All of this agita for . . . and it’ll be fine. Shees.





There are some who are in darkness

9 02 2017

First off, what is this shit? Few inches of snow and schools, CUNY close? If it’s safe enough for kids to go sledding, it’s safe enough for them to go to school.

I hate snow days: I put some effort into plotting out the syllabus, so missed days throws that off. Yeah, I do allow some slack, but I’d rather I, rather than the weather, were in charge of that flexibility.

(Straigtens shirt, smooths hair.) Back to bizness, and another hoisting-up of a dmf comment:

I remember when pol-sci/history types were going around telling us that Trump’s US was not the same as Hitler’s Germany (and I don’t think Trump is a fascist, too self-consumed for that) as if we knew which factors were the determinate ones in bringing facism to bloom, never struck me as being particularly verifiable, what would be the test of such assertions/speculations?

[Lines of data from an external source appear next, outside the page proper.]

include hD hm₁ hm₂ in
/-- **THE SERRE COVER WITH ITS KERNEL CLAUSE, READ AT `(ℓ₁, ℓ₂)` OVER `Ω`, GIVES THE READING AT `(m₁, m₂)` OVER `Ω′` FOR ANY `x : Spec Ω′ → Spec Ω` WITH
`x ≫ ℓᵢ = mᵢ`** — ★ `coverKer_readAt_comp` (LA4-p03 (g2)) with the target points BY VALUE (`subst`).  USE (the descent `ℂ → F̄_w` of the E-reading `CoverKerE`):
`Ω := ℂ`, `Ω′ := F̄_w`, `x := Spec σ⁻¹` for `σ : F̄_w ≃ ℂ`, `ℓᵢ := Spec σ ≫ ℓ_{eᵢ} y` (the complex points of the sheet points), `mᵢ := ℓ_{eᵢ} y`,
`hmᵢ := Spec σ⁻¹ ≫ Spec σ = 𝟙`.  Clause texts = `CoverKerE` ((t1) Serre presentation, (t1′) kernel clause on all `T`-points, (t2) upper bound, (t3)
`c ≫ λ₂ ≫ c^∨ = λ₁ ≫ [N]`, (t4) equivariance, (t5) level points) in ★ body currency. [cite: MumfordFogartyKirwan1994, Ch. 7 §2 Definition 7.2 (p. 129) and Definition 7.3 (p. 130)]
[cite: GortzWedhorn2020, Section (4.7) (pp. 107–108) and Prop. 4.16 (p. 101)] [cite: Shimura1998, §13.1 Theorem 1 (pp. 97–99); §18.6 (pp. 124–127)] -/
theorem coverKer_readAt_comp_of_eq
    (hcover : ∃ (c : (𝒜.baseChange ℓ₁).X ⟶ (𝒜.baseChange ℓ₂).X) (_ : IsMonHom c),
        (∀ a, 𝔞 a → ∃ d : (𝒜.baseChange ℓ₂).X ⟶ (𝒜.baseChange ℓ₁).X,
          c ≫ d = baseChangeHom (ρ.i a) ℓ₁ ∧ d ≫ c = baseChangeHom (ρ.i a) ℓ₂) ∧
        (∀ ⦃T : Literature.AlgebraicGeometry.Motives.SchemeOver Ω⦄ (t : T ⟶ (𝒜.baseChange ℓ₁).X),
          t ≫ c = 1 ↔ ∀ a, 𝔞 a → t ≫ baseChangeHom (ρ.i a) ℓ₁ = 1) ∧
        (∀ b, 𝔟 b → ∃ f : (𝒜.baseChange ℓ₁).X ⟶ (𝒜.baseChange ℓ₂).X,
          c ≫ baseChangeHom (ρ.i b) ℓ₂ = f ≫ baseChangeHom (ρ.i ν) ℓ₂) ∧
        c ≫ (pol.baseChange ℓ₂).lam ≫ DualPair.dualIsogenyOver c (D.baseChange ℓ₁) (D.baseChange ℓ₂) =
          (pol.baseChange ℓ₁).lam ≫ (D.baseChange ℓ₁).hat.mulN N ∧
        (∀ a, baseChangeHom (ρ.i a) ℓ₁ ≫ c = c ≫ baseChangeHom (ρ.i a) ℓ₂) ∧
        (∀ a : Fin g ⊕ Fin g → ZMod n,
          (AlgPoints.map c (𝒜.restrictPt ℓ₁ (lvl.section_ a)) : (𝒜.baseChange ℓ₂).toAffine.toAbelianVariety.Points Ω) =
            𝒜.restrictPt ℓ₂ (lvl.section_ a))) :
    ∃ (c : (𝒜.baseChange m₁).X ⟶ (𝒜.baseChange m₂).X) (_ : IsMonHom c),
        (∀ a, 𝔞 a → ∃ d : (𝒜.baseChange m₂).X ⟶ (𝒜.baseChange m₁).X,
          c ≫ d = baseChangeHom (ρ.i a) m₁ ∧ d ≫ c = baseChangeHom (ρ.i a) m₂) ∧
        (∀ ⦃T : Literature.AlgebraicGeometry.Motives.SchemeOver Ω'⦄ (t : T ⟶ (𝒜.baseChange m₁).X),
          t ≫ c = 1 ↔ ∀ a, 𝔞 a → t ≫ baseChangeHom (ρ.i a) m₁ = 1) ∧
        (∀ b, 𝔟 b → ∃ f : (𝒜.baseChange m₁).X ⟶ (𝒜.baseChange m₂).X,
          c ≫ baseChangeHom (ρ.i b) m₂ = f ≫ baseChangeHom (ρ.i ν) m₂) ∧
        c ≫ (pol.baseChange m₂).lam ≫ DualPair.dualIsogenyOver c (D.baseChange m₁) (D.baseChange m₂) =
          (pol.baseChange m₁).lam ≫ (D.baseChange m₁).hat.mulN N ∧
        (∀ a, baseChangeHom (ρ.i a) m₁ ≫ c = c ≫ baseChangeHom (ρ.i a) m₂) ∧
        (∀ a : Fin g ⊕ Fin g → ZMod n,
          (AlgPoints.map c (𝒜.restrictPt m₁ (lvl.section_ a)) : (𝒜.baseChange m₂).toAffine.toAbelianVariety.Points Ω') =
            𝒜.restrictPt m₂ (lvl.section_ a)) := by
  subst hm₁ hm₂
  exact coverKer_readAt_comp 𝒜 ρ D hD pol lvl ℓ₁ ℓ₂ x 𝔞 𝔟 ν N hcover

include hD hm₁ hm₂ in
/-- **THE SERRE COVER (NO KERNEL CLAUSE), READ AT `(ℓ₁, ℓ₂)` OVER `Ω`, GIVES THE READING AT `(m₁, m₂)` OVER `Ω′` FOR ANY `x : Spec Ω′ → Spec Ω` WITH
`x ≫ ℓᵢ = mᵢ`** — §1 `cover_readAt_comp` with the target points BY VALUE (`subst`); clause texts = the E-reading `CoverE` ((t1)–(t5)); the descent `ℂ → F̄_w`
at `x := Spec σ⁻¹`. [cite: MumfordFogartyKirwan1994, Ch. 7 §2 Definition 7.2 (p. 129) and Definition 7.3 (p. 130)] [cite: GortzWedhorn2020, Section (4.7) (pp. 107–108) and Prop. 4.16 (p. 101)]
[cite: Shimura1998, §13.1 Theorem 1 (pp. 97–99); §18.6 (pp. 124–127)] -/
theorem cover_readAt_comp_of_eq
    (hcover : ∃ (c : (𝒜.baseChange ℓ₁).X ⟶ (𝒜.baseChange ℓ₂).X) (_ : IsMonHom c),
        (∀ a, 𝔞 a → ∃ d : (𝒜.baseChange ℓ₂).X ⟶ (𝒜.baseChange ℓ₁).X,
          c ≫ d = baseChangeHom (ρ.i a) ℓ₁ ∧ d ≫ c = baseChangeHom (ρ.i a) ℓ₂) ∧
        (∀ b, 𝔟 b → ∃ f : (𝒜.baseChange ℓ₁).X ⟶ (𝒜.baseChange ℓ₂).X,
          c ≫ baseChangeHom (ρ.i b) ℓ₂ = f ≫ baseChangeHom (ρ.i ν) ℓ₂) ∧
        c ≫ (pol.baseChange ℓ₂).lam ≫ DualPair.dualIsogenyOver c (D.baseChange ℓ₁) (D.baseChange ℓ₂) =
          (pol.baseChange ℓ₁).lam ≫ (D.baseChange ℓ₁).hat.mulN N ∧
        (∀ a, baseChangeHom (ρ.i a) ℓ₁ ≫ c = c ≫ baseChangeHom (ρ.i a) ℓ₂) ∧
        (∀ a : Fin g ⊕ Fin g → ZMod n,
          (AlgPoints.map c (𝒜.restrictPt ℓ₁ (lvl.section_ a)) : (𝒜.baseChange ℓ₂).toAffine.toAbelianVariety.Points Ω) =
            𝒜.restrictPt ℓ₂ (lvl.section_ a))) :
    ∃ (c : (𝒜.baseChange m₁).X ⟶ (𝒜.baseChange m₂).X) (_ : IsMonHom c),
        (∀ a, 𝔞 a → ∃ d : (𝒜.baseChange m₂).X ⟶ (𝒜.baseChange m₁).X,
          c ≫ d = baseChangeHom (ρ.i a) m₁ ∧ d ≫ c = baseChangeHom (ρ.i a) m₂) ∧
        (∀ b, 𝔟 b → ∃ f : (𝒜.baseChange m₁).X ⟶ (𝒜.baseChange m₂).X,
          c ≫ baseChangeHom (ρ.i b) m₂ = f ≫ baseChangeHom (ρ.i ν) m₂) ∧
        c ≫ (pol.baseChange m₂).lam ≫ DualPair.dualIsogenyOver c (D.baseChange m₁) (D.baseChange m₂) =
          (pol.baseChange m₁).lam ≫ (D.baseChange m₁).hat.mulN N ∧
        (∀ a, baseChangeHom (ρ.i a) m₁ ≫ c = c ≫ baseChangeHom (ρ.i a) m₂) ∧
        (∀ a : Fin g ⊕ Fin g → ZMod n,
          (AlgPoints.map c (𝒜.restrictPt m₁ (lvl.section_ a)) : (𝒜.baseChange m₂).toAffine.toAbelianVariety.Points Ω') =
            𝒜.restrictPt m₂ (lvl.section_ a)) := by
  subst hm₁ hm₂
  exact cover_readAt_comp 𝒜 ρ D hD pol lvl ℓ₁ ℓ₂ x 𝔞 𝔟 ν N hcover

end OfEq

/-! ### §3 The reading at `(x ≫ ℓ₁, x ≫ ℓ₂)` over `Ω′` gives back the reading at `(ℓ₁, ℓ₂)` over `Ω` when `x` is an isomorphism -/

section Back

variable {Y : Scheme.{u}} (𝒜 : AbelianSchemeOver Y) {O : Type*} [CommRing O] (ρ : RingAction O 𝒜) (D : 𝒜.DualPair)
  (hD : Nonempty ((Scheme.Modules.pullback D.unitHatSlice).obj D.P ≅ SheafOfModules.unit _))
  (pol : 𝒜.Polarization D) {g n : ℕ} (lvl : 𝒜.LevelStructure g n)
  {Ω Ω' : Type u} [Field Ω] [Field Ω'] (ℓ₁ ℓ₂ : Spec (.of Ω) ⟶ Y) (x : Spec (.of Ω') ⟶ Spec (.of Ω)) [IsIso x]
  (𝔞 𝔟 : O → Prop) (ν : O) (N : ℕ)

include hD in
/-- **BACK ALONG AN ISOMORPHISM OF POINT BASES (with kernel clause)**: for `x : Spec Ω′ ⟶ Spec Ω` an isomorphism, the `CoverKerE`-shaped reading of the
family at `(x ≫ ℓ₁, x ≫ ℓ₂)` over `Ω′` gives the reading at `(ℓ₁, ℓ₂)` over `Ω` — §2 along `inv x` (`inv x ≫ x ≫ ℓᵢ = ℓᵢ`).  USE: `x := Spec σ` for
`σ : F̄_w ≃ ℂ`; a cover produced at the complex points `Spec σ ≫ ℓ_{e′} y` is read back at the `F̄_w`-sheet points. [cite: MumfordFogartyKirwan1994, Ch. 7 §2 Definition 7.2 (p. 129) and Definition 7.3 (p. 130)]
[cite: GortzWedhorn2020, Section (4.7) (pp. 107–108) and Prop. 4.16 (p. 101)] [cite: Shimura1998, §13.1 Theorem 1 (pp. 97–99); §18.6 (pp. 124–127)] -/
theorem coverKer_readAt_of_readAt_isIso_comp
    (hcover : ∃ (c : (𝒜.baseChange (x ≫ ℓ₁)).X ⟶ (𝒜.baseChange (x ≫ ℓ₂)).X) (_ : IsMonHom c),
        (∀ a, 𝔞 a → ∃ d : (𝒜.baseChange (x ≫ ℓ₂)).X ⟶ (𝒜.baseChange (x ≫ ℓ₁)).X,
          c ≫ d = baseChangeHom (ρ.i a) (x ≫ ℓ₁) ∧ d ≫ c = baseChangeHom (ρ.i a) (x ≫ ℓ₂)) ∧
        (∀ ⦃T : Literature.AlgebraicGeometry.Motives.SchemeOver Ω'⦄ (t : T ⟶ (𝒜.baseChange (x ≫ ℓ₁)).X),
          t ≫ c = 1 ↔ ∀ a, 𝔞 a → t ≫ baseChangeHom (ρ.i a) (x ≫ ℓ₁) = 1) ∧
        (∀ b, 𝔟 b → ∃ f : (𝒜.baseChange (x ≫ ℓ₁)).X ⟶ (𝒜.baseChange (x ≫ ℓ₂)).X,
          c ≫ baseChangeHom (ρ.i b) (x ≫ ℓ₂) = f ≫ baseChangeHom (ρ.i ν) (x ≫ ℓ₂)) ∧
        c ≫ (pol.baseChange (x ≫ ℓ₂)).lam ≫ DualPair.dualIsogenyOver c (D.baseChange (x ≫ ℓ₁)) (D.baseChange (x ≫ ℓ₂)) =
          (pol.baseChange (x ≫ ℓ₁)).lam ≫ (D.baseChange (x ≫ ℓ₁)).hat.mulN N ∧
        (∀ a, baseChangeHom (ρ.i a) (x ≫ ℓ₁) ≫ c = c ≫ baseChangeHom (ρ.i a) (x ≫ ℓ₂)) ∧
        (∀ a : Fin g ⊕ Fin g → ZMod n,
          (AlgPoints.map c (𝒜.restrictPt (x ≫ ℓ₁) (lvl.section_ a)) : (𝒜.baseChange (x ≫ ℓ₂)).toAffine.toAbelianVariety.Points Ω') =
            𝒜.restrictPt (x ≫ ℓ₂) (lvl.section_ a))) :
    ∃ (c : (𝒜.baseChange ℓ₁).X ⟶ (𝒜.baseChange ℓ₂).X) (_ : IsMonHom c),
        (∀ a, 𝔞 a → ∃ d : (𝒜.baseChange ℓ₂).X ⟶ (𝒜.baseChange ℓ₁).X,
          c ≫ d = baseChangeHom (ρ.i a) ℓ₁ ∧ d ≫ c = baseChangeHom (ρ.i a) ℓ₂) ∧
        (∀ ⦃T : Literature.AlgebraicGeometry.Motives.SchemeOver Ω⦄ (t : T ⟶ (𝒜.baseChange ℓ₁).X),
          t ≫ c = 1 ↔ ∀ a, 𝔞 a → t ≫ baseChangeHom (ρ.i a) ℓ₁ = 1) ∧
        (∀ b, 𝔟 b → ∃ f : (𝒜.baseChange ℓ₁).X ⟶ (𝒜.baseChange ℓ₂).X,
          c ≫ baseChangeHom (ρ.i b) ℓ₂ = f ≫ baseChangeHom (ρ.i ν) ℓ₂) ∧
        c ≫ (pol.baseChange ℓ₂).lam ≫ DualPair.dualIsogenyOver c (D.baseChange ℓ₁) (D.baseChange ℓ₂) =
          (pol.baseChange ℓ₁).lam ≫ (D.baseChange ℓ₁).hat.mulN N ∧
        (∀ a, baseChangeHom (ρ.i a) ℓ₁ ≫ c = c ≫ baseChangeHom (ρ.i a) ℓ₂) ∧
        (∀ a : Fin g ⊕ Fin g → ZMod n,
          (AlgPoints.map c (𝒜.restrictPt ℓ₁ (lvl.section_ a)) : (𝒜.baseChange ℓ₂).toAffine.toAbelianVariety.Points Ω) =
            𝒜.restrictPt ℓ₂ (lvl.section_ a)) :=
  coverKer_readAt_comp_of_eq 𝒜 ρ D hD pol lvl (x ≫ ℓ₁) (x ≫ ℓ₂) (inv x) ℓ₁ ℓ₂ (IsIso.inv_hom_id_assoc x ℓ₁) (IsIso.inv_hom_id_assoc x ℓ₂)
    𝔞 𝔟 ν N hcover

As one of those ranting that the US was/is not Weimar, I’d offer up the following as crucial factors:

1. History. The United States were created in rebellion against the British, and both the Articles of Confederation and the Constitution were written by those who prevailed in that rebellion. Slavery tore the country apart, but, again, with the victory of the Union and, crucially, the passage of the 13th, 14th, and 15th amendments to the Constitution, the US began a shift from United States to United States.

The Weimar republic, on the other hand, was borne of defeat, and its opponents never tired of blaming the republicans themselves for the loss the autocratic Kaiser and his generals, Paul von Hindenburg and Erich Ludendorff inflicted on the nation. The German populace was completely unprepared for defeat—the Kaiser himself thought well into fall that the Germans were on the brink of victory—and thus willing to entertain the notion that they were ‘stabbed in the back’. Not everyone accepted the Dolchstoßlegende, but the poison injected into the embryonic republic did weaken it.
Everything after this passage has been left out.